→ ACTIVITY: Copy verbatim the block of lines in the entries below whose first line contains "the link reflection, the" and whose last line contains "(temporal links of". Leave out all other lines.

Stored data entries:
★ ★ ★

import Literature.MathematicalPhysics.QuantumLattice.WilsonFermionGramRegularity
import Literature.MathematicalPhysics.QuantumFieldTheory.ConstructiveQFTWave0OddRPProofs
import Summits.QuantumFields.QCD.Theorems.HeatSlicedQuarksInterleavedFlowProperStubFineWeightAdmissibleOddTransfer
import HarnessLib

/-!
# Fine-weight admissibility, part 3: slice data of the antiperiodic Wilson–Dirac operator under
the link reflection, the crossing-link split and the splice
(crux stmt-QuantumFields-18031 `HeatSlicedQuarks.InterleavedFlowProper`, line `Sketch`,
stub `stub_fineWeightAdmissible`, clause (6))

For an `SU(N)` lattice gauge field `U` on the four-torus `(ℤ/(n+1))⁴` the tree writes the `r = 1`
antiperiodic Wilson–Dirac operator `D_AP[U, m]` (`wilsonDiracAP`) as the Wilson block matrix of
the slice data `a_t = sliceDiag`, `b_t = sliceOff` (spatial blocks of the slice `t`, built from the
antiperiodic lift `apLift U`) and `w_t = sliceLink` (temporal links of the layer `t → t + 1`,
built from `unitaryLift U`), and proves Lüscher's transfer-matrix formula for it
(`WilsonDiracSliceBlocks`, `WilsonBlockDeterminant`). This file records how the slice data
transform under the three operations of the ODD-torus link-reflection positivity mechanism of
`ConstructiveQFTWave0OddRPProofs` (reflection `θ t = 1 - t`, crossing layer `0 → 1`):

* the link reflection `GaugeConfig.timeReflect`: `a_t[ΘU] = a_{1-t}[U]`, `b_t[ΘU] = b_{1-t}[U]`,
  `w_t[ΘU] = (w_{-t}[U])ᴴ` (`sliceDiag_timeReflect`, `sliceOff_timeReflect`,
  `sliceLink_timeReflect`);
* the Osterwalder–Seiler split `translateLow Y U` (`U_e ↦ U_e Y_e` on the crossing layer): the
  spatial blocks are unchanged, `w_0` becomes `w_0[U] · w_0[Y]`, the other `w_t` are unchanged;
* the splice `splice lowerEdges (U, Y)` (crossing links from `Y`): spatial blocks unchanged,
  `w_0 = w_0[Y]`, the other `w_t` unchanged;

together with the transfer-matrix formula on a torus of arbitrary side `n + 1`
(`fermionDet_wilsonDiracAP_eq_transfer'`, the tree's `fermionDet_wilsonDiracAP_eq_transfer`
being stated for even sides only). All statements are proved; no definitions.

References: M. Lüscher, Commun. Math. Phys. 54 (1977) 283, §3; K. Osterwalder, E. Seiler,
Ann. Phys. 110 (1978) 440, §2; I. Montvay, G. Münster, *Quantum Fields on a Lattice* (1994) §4.2.3.
-/

noncomputable section

-- The time-slice index types (`((κ × Fin 2) ⊕ (κ × Fin 2)) × Fin (n+1)`) are too deep for the
-- default instance-search size bound (`DecidableEq`, needed by `Matrix.det`), as in the tree's
-- `WilsonDiracSliceBlocks`.
set_option synthInstance.maxSize 512

namespace Summit.QuantumFields.QCD.Cruxes.InterleavedFlowProper.OffsetLastFormatHandover

namespace FineWeight

open Literature.MathematicalPhysics.QuantumFieldTheory Literature.MathematicalPhysics.QuantumLattice
open Literature.Probability.LatticeModels Literature.LinearAlgebra.Matrix
open Matrix Complex Finset
open scoped Kronecker ComplexOrder

variable {n N : ℕ}

/-! ## The link reflection on slice sites and slice links -/

/-- The link reflection `θ (t, y) = (1 - t, y)` on slice sites. -/
theorem timeReflect_sliceSite (t : Fin (n + 1)) (y : Fin 3 → ZMod (n + 1)) :
    Site.timeReflect (sliceSite t y) = sliceSite (1 - t) y := by
  ext i
  refine Fin.cases ?_ (fun i => ?_) i
  · simp [Site.timeReflect, sliceSite, map_sub]
  · simp [Site.timeReflect, sliceSite, Fin.succ_ne_zero]

/-- `θ ((t, y) + ê₀) = (-t, y)`. -/
theorem timeReflect_shift_sliceSite (t : Fin (n + 1)) (y : Fin 3 → ZMod (n + 1)) :
    Site.timeReflect (Site.shift (sliceSite t y) 0) = sliceSite (-t) y := by
  rw [sliceSite_shift_zero, timeReflect_sliceSite, show (1 : Fin (n + 1)) - (t + 1) = -t by abel]

/-- Spatial slice links of the reflected field, after the antiperiodic lift:
`(ΘU)^(t, y; j) = U^(1 - t, y; j)`. -/
theorem apLift_timeReflect_sliceSite_succ (U : GaugeConfig 4 (n + 1) (Matrix.specialUnitaryGroup (Fin N) ℂ))
    (t : Fin (n + 1)) (y : Fin 3 → ZMod (n + 1)) (j : Fin 3) :
    apLift (N := N) U.timeReflect (sliceSite t y, j.succ) = apLift U (sliceSite (1 - t) y, j.succ) := by
  rw [apLift_sliceSite_succ, apLift_sliceSite_succ]
  have h : unitaryLift (N := N) U.timeReflect (sliceSite t y, j.succ) = unitaryLift U (sliceSite (1 - t) y, j.succ) := by
    rw [unitaryLift_apply, unitaryLift_apply]
    simp only [GaugeConfig.timeReflect, Fin.succ_ne_zero, ↓reduceIte, timeReflect_sliceSite]
  rw [h]

/-- Temporal slice links of the reflected field: `(ΘU)(t, y; 0) = U(-t, y; 0)⁻¹`. -/
theorem unitaryLift_timeReflect_sliceSite_zero (U : GaugeConfig 4 (n + 1) (Matrix.specialUnitaryGroup (Fin N) ℂ))
    (t : Fin (n + 1)) (y : Fin 3 → ZMod (n + 1)) :
    unitaryLift (N := N) U.timeReflect (sliceSite t y, 0) = (unitaryLift U (sliceSite (-t) y, 0))⁻¹ := by
  rw [unitaryLift_apply, unitaryLift_apply]
  simp only [GaugeConfig.timeReflect, ↓reduceIte, timeReflect_shift_sliceSite, map_inv]

/-- **`a_t[ΘU] = a_{1-t}[U]`.** -/
theorem sliceDiag_timeReflect (U : GaugeConfig 4 (n + 1) (Matrix.specialUnitaryGroup (Fin N) ℂ)) (m : ℝ)
    (t : Fin (n + 1)) :
    sliceDiag (unitaryFundamentalRep (Fin N) ℂ) (apLift U.timeReflect) m t =
      sliceDiag (unitaryFundamentalRep (Fin N) ℂ) (apLift U) m (1 - t) := by
  have h1 : ∀ j, sliceHop (unitaryFundamentalRep (Fin N) ℂ) (apLift U.timeReflect) t j =
      sliceHop (unitaryFundamentalRep (Fin N) ℂ) (apLift U) (1 - t) j := fun j => by
    ext p q; simp only [sliceHop, Matrix.of_apply, apLift_timeReflect_sliceSite_succ]
  have h2 : ∀ j, sliceHop' (unitaryFundamentalRep (Fin N) ℂ) (apLift U.timeReflect) t j =
      sliceHop' (unitaryFundamentalRep (Fin N) ℂ) (apLift U) (1 - t) j := fun j => by
    ext p q; simp only [sliceHop', Matrix.of_apply, apLift_timeReflect_sliceSite_succ]
  simp only [sliceDiag, h1, h2]

/-- **`b_t[ΘU] = b_{1-t}[U]`.** -/
theorem sliceOff_timeReflect (U : GaugeConfig 4 (n + 1) (Matrix.specialUnitaryGroup (Fin N) ℂ)) (t : Fin (n + 1)) :
    sliceOff (unitaryFundamentalRep (Fin N) ℂ) (apLift U.timeReflect) t =
      sliceOff (unitaryFundamentalRep (Fin N) ℂ) (apLift U) (1 - t) := by
  have h1 : ∀ j, sliceHop (unitaryFundamentalRep (Fin N) ℂ) (apLift U.timeReflect) t j =
      sliceHop (unitaryFundamentalRep (Fin N) ℂ) (apLift U) (1 - t) j := fun j => by
    ext p q; simp only [sliceHop, Matrix.of_apply, apLift_timeReflect_sliceSite_succ]
  have h2 : ∀ j, sliceHop' (unitaryFundamentalRep (Fin N) ℂ) (apLift U.timeReflect) t j =
      sliceHop' (unitaryFundamentalRep (Fin N) ℂ) (apLift U) (1 - t) j := fun j => by
    ext p q; simp only [sliceHop', Matrix.of_apply, apLift_timeReflect_sliceSite_succ]
  simp only [sliceOff, h1, h2]

/-- **`w_t[ΘU] = (w_{-t}[U])ᴴ`.** -/
theorem sliceLink_timeReflect (U : GaugeConfig 4 (n + 1) (Matrix.specialUnitaryGroup (Fin N) ℂ)) (t : Fin (n + 1)) :
    sliceLink (unitaryFundamentalRep (Fin N) ℂ) (unitaryLift U.timeReflect) t =
      (sliceLink (unitaryFundamentalRep (Fin N) ℂ) (unitaryLift U) (-t))ᴴ := by
  have h : timeLink (unitaryFundamentalRep (Fin N) ℂ) (unitaryLift U.timeReflect) t =
      (timeLink (unitaryFundamentalRep (Fin N) ℂ) (unitaryLift U) (-t))ᴴ := by
    ext ⟨y, a⟩ ⟨y', b⟩
    simp only [timeLink, Matrix.of_apply, Matrix.conjTranspose_apply, unitaryLift_timeReflect_sliceSite_zero]
    by_cases hy : y = y'
    · subst hy
      simp only [↓reduceIte]
      rw [unitaryRep_star_apply _ unitaryFundamentalRep_mem_unitaryGroup]
    · simp [hy, Ne.symm hy]
  rw [sliceLink, sliceLink, h, Matrix.conjTranspose_kronecker, Matrix.conjTranspose_one]

/-! ## The crossing-link split and the splice on slice links -/

/-- A slice link is a crossing link iff it is a temporal link of the layer `0 → 1`. -/
theorem isLowerCross_sliceSite_iff (t : Fin (n + 1)) (y : Fin 3 → ZMod (n + 1)) (μ : Fin 4) :
    WilsonRP.IsLowerCross ((sliceSite t y, μ) : Edge 4 (n + 1)) ↔ μ = 0 ∧ t = 0 := by
  rw [WilsonRP.IsLowerCross]
  simp only [sliceSite_apply_zero]
  refine and_congr Iff.rfl ?_
  rw [ZMod.val_eq_zero, map_eq_zero_iff _ (ZMod.finEquiv (n + 1)).injective]

/-- Spatial slice links are untouched by the crossing-link split. -/
theorem translateLow_sliceSite_succ {G : Type*} [Group G] (Y U : GaugeConfig 4 (n + 1) G)
    (t : Fin (n + 1)) (y : Fin 3 → ZMod (n + 1)) (j : Fin 3) :
    WilsonOddRP.translateLow Y U (sliceSite t y, j.succ) = U (sliceSite t y, j.succ) :=
  WilsonOddRP.translateLow_apply_of_not_isLowerCross Y U fun h =>
    Fin.succ_ne_zero j ((isLowerCross_sliceSite_iff t y j.succ).1 h).1

/-- Spatial slice links are untouched by the splice of the crossing links. -/
theorem splice_sliceSite_succ {G : Type*} (U Y : GaugeConfig 4 (n + 1) G)
    (t : Fin (n + 1)) (y : Fin 3 → ZMod (n + 1)) (j : Fin 3) :
    LatticeRP.splice WilsonOddRP.lowerEdges (U, Y) (sliceSite t y, j.succ) = U (sliceSite t y, j.succ) :=
  WilsonOddRP.splice_apply_of_not_isLowerCross U Y fun h =>
    Fin.succ_ne_zero j ((isLowerCross_sliceSite_iff t y j.succ).1 h).1

/-- Temporal slice links off the crossing layer are untouched by the split. -/
theorem translateLow_sliceSite_zero_of_ne {G : Type*} [Group G] (Y U : GaugeConfig 4 (n + 1) G)
    {t : Fin (n + 1)} (ht : t ≠ 0) (y : Fin 3 → ZMod (n + 1)) :
    WilsonOddRP.translateLow Y U (sliceSite t y, 0) = U (sliceSite t y, 0) :=
  WilsonOddRP.translateLow_apply_of_not_isLowerCross Y U fun h => ht ((isLowerCross_sliceSite_iff t y 0).1 h).2

/-- Temporal slice links off the crossing layer are untouched by the splice. -/
theorem splice_sliceSite_zero_of_ne {G : Type*} (U Y : GaugeConfig 4 (n + 1) G)
    {t : Fin (n + 1)} (ht : t ≠ 0) (y : Fin 3 → ZMod (n + 1)) :
    LatticeRP.splice WilsonOddRP.lowerEdges (U, Y) (sliceSite t y, 0) = U (sliceSite t y, 0) :=
  WilsonOddRP.splice_apply_of_not_isLowerCross U Y fun h => ht ((isLowerCross_sliceSite_iff t y 0).1 h).2

/-- On the crossing layer the split multiplies: `(translateLow Y U)(0, y; 0) = U(0, y; 0) · Y(0, y; 0)`. -/
theorem translateLow_sliceSite_zero_zero {G : Type*} [Group G] (Y U : GaugeConfig 4 (n + 1) G)
    (y : Fin 3 → ZMod (n + 1)) :
    WilsonOddRP.translateLow Y U (sliceSite 0 y, 0) = U (sliceSite 0 y, 0) * Y (sliceSite 0 y, 0) :=
  WilsonOddRP.translateLow_apply_of_isLowerCross Y U ((isLowerCross_sliceSite_iff 0 y 0).2 ⟨rfl, rfl⟩)

/-- On the crossing layer the splice reads `Y`. -/
theorem splice_sliceSite_zero_zero {G : Type*} (U Y : GaugeConfig 4 (n + 1) G) (y : Fin 3 → ZMod (n + 1)) :
    LatticeRP.splice WilsonOddRP.lowerEdges (U, Y) (sliceSite 0 y, 0) = Y (sliceSite 0 y, 0) :=
  WilsonOddRP.splice_apply_of_isLowerCross U Y ((isLowerCross_sliceSite_iff 0 y 0).2 ⟨rfl, rfl⟩)

/-! ## Slice blocks under the split and the splice -/


/-- The spatial blocks `a_t, b_t` of two fields with the same spatial slice links agree (private
copy of the lemma of part 4, `FineWeight.sliceDiag_sliceOff_congr`). -/
private theorem sliceDiag_sliceOff_congr₃ {U V : GaugeConfig 4 (n + 1) (Matrix.specialUnitaryGroup (Fin N) ℂ)}
    {t : Fin (n + 1)} (hUV : ∀ (y : Fin 3 → ZMod (n + 1)) (j : Fin 3), U (sliceSite t y, j.succ) = V (sliceSite t y, j.succ))
    (m : ℝ) :
    sliceDiag (unitaryFundamentalRep (Fin N) ℂ) (apLift U) m t = sliceDiag (unitaryFundamentalRep (Fin N) ℂ) (apLift V) m t ∧
      sliceOff (unitaryFundamentalRep (Fin N) ℂ) (apLift U) t = sliceOff (unitaryFundamentalRep (Fin N) ℂ) (apLift V) t := by
  have h1 : ∀ j, sliceHop (unitaryFundamentalRep (Fin N) ℂ) (apLift U) t j =
      sliceHop (unitaryFundamentalRep (Fin N) ℂ) (apLift V) t j := fun j => by
    ext p q; simp only [sliceHop, Matrix.of_apply, apLift_sliceSite_succ, unitaryLift_apply, hUV]
  have h2 : ∀ j, sliceHop' (unitaryFundamentalRep (Fin N) ℂ) (apLift U) t j =
      sliceHop' (unitaryFundamentalRep (Fin N) ℂ) (apLift V) t j := fun j => by
    ext p q; simp only [sliceHop', Matrix.of_apply, apLift_sliceSite_succ, unitaryLift_apply, hUV]
  exact ⟨by simp only [sliceDiag, h1, h2], by simp only [sliceOff, h1, h2]⟩

/-- The temporal blocks of two fields with the same temporal links of the layer `t` agree (private
copy of the lemma of part 4, `FineWeight.sliceLink_congr`). -/
private theorem sliceLink_congr₃ {U V : GaugeConfig 4 (n + 1) (Matrix.specialUnitaryGroup (Fin N) ℂ)} {t : Fin (n + 1)}
    (hUV : ∀ y : Fin 3 → ZMod (n + 1), U (sliceSite t y, 0) = V (sliceSite t y, 0)) :
    sliceLink (unitaryFundamentalRep (Fin N) ℂ) (unitaryLift U) t =
      sliceLink (unitaryFundamentalRep (Fin N) ℂ) (unitaryLift V) t := by
  ext ⟨⟨y, a⟩, k⟩ ⟨⟨y', b⟩, k'⟩
  simp only [sliceLink_apply, unitaryLift_apply, hUV]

★ ★ ★

→ EXERCISE RESULT:
the link reflection, the crossing-link split and the splice
(crux stmt-QuantumFields-18031 `HeatSlicedQuarks.InterleavedFlowProper`, line `Sketch`,
stub `stub_fineWeightAdmissible`, clause (6))

For an `SU(N)` lattice gauge field `U` on the four-torus `(ℤ/(n+1))⁴` the tree writes the `r = 1`
antiperiodic Wilson–Dirac operator `D_AP[U, m]` (`wilsonDiracAP`) as the Wilson block matrix of
the slice data `a_t = sliceDiag`, `b_t = sliceOff` (spatial blocks of the slice `t`, built from the
antiperiodic lift `apLift U`) and `w_t = sliceLink` (temporal links of the layer `t → t + 1`,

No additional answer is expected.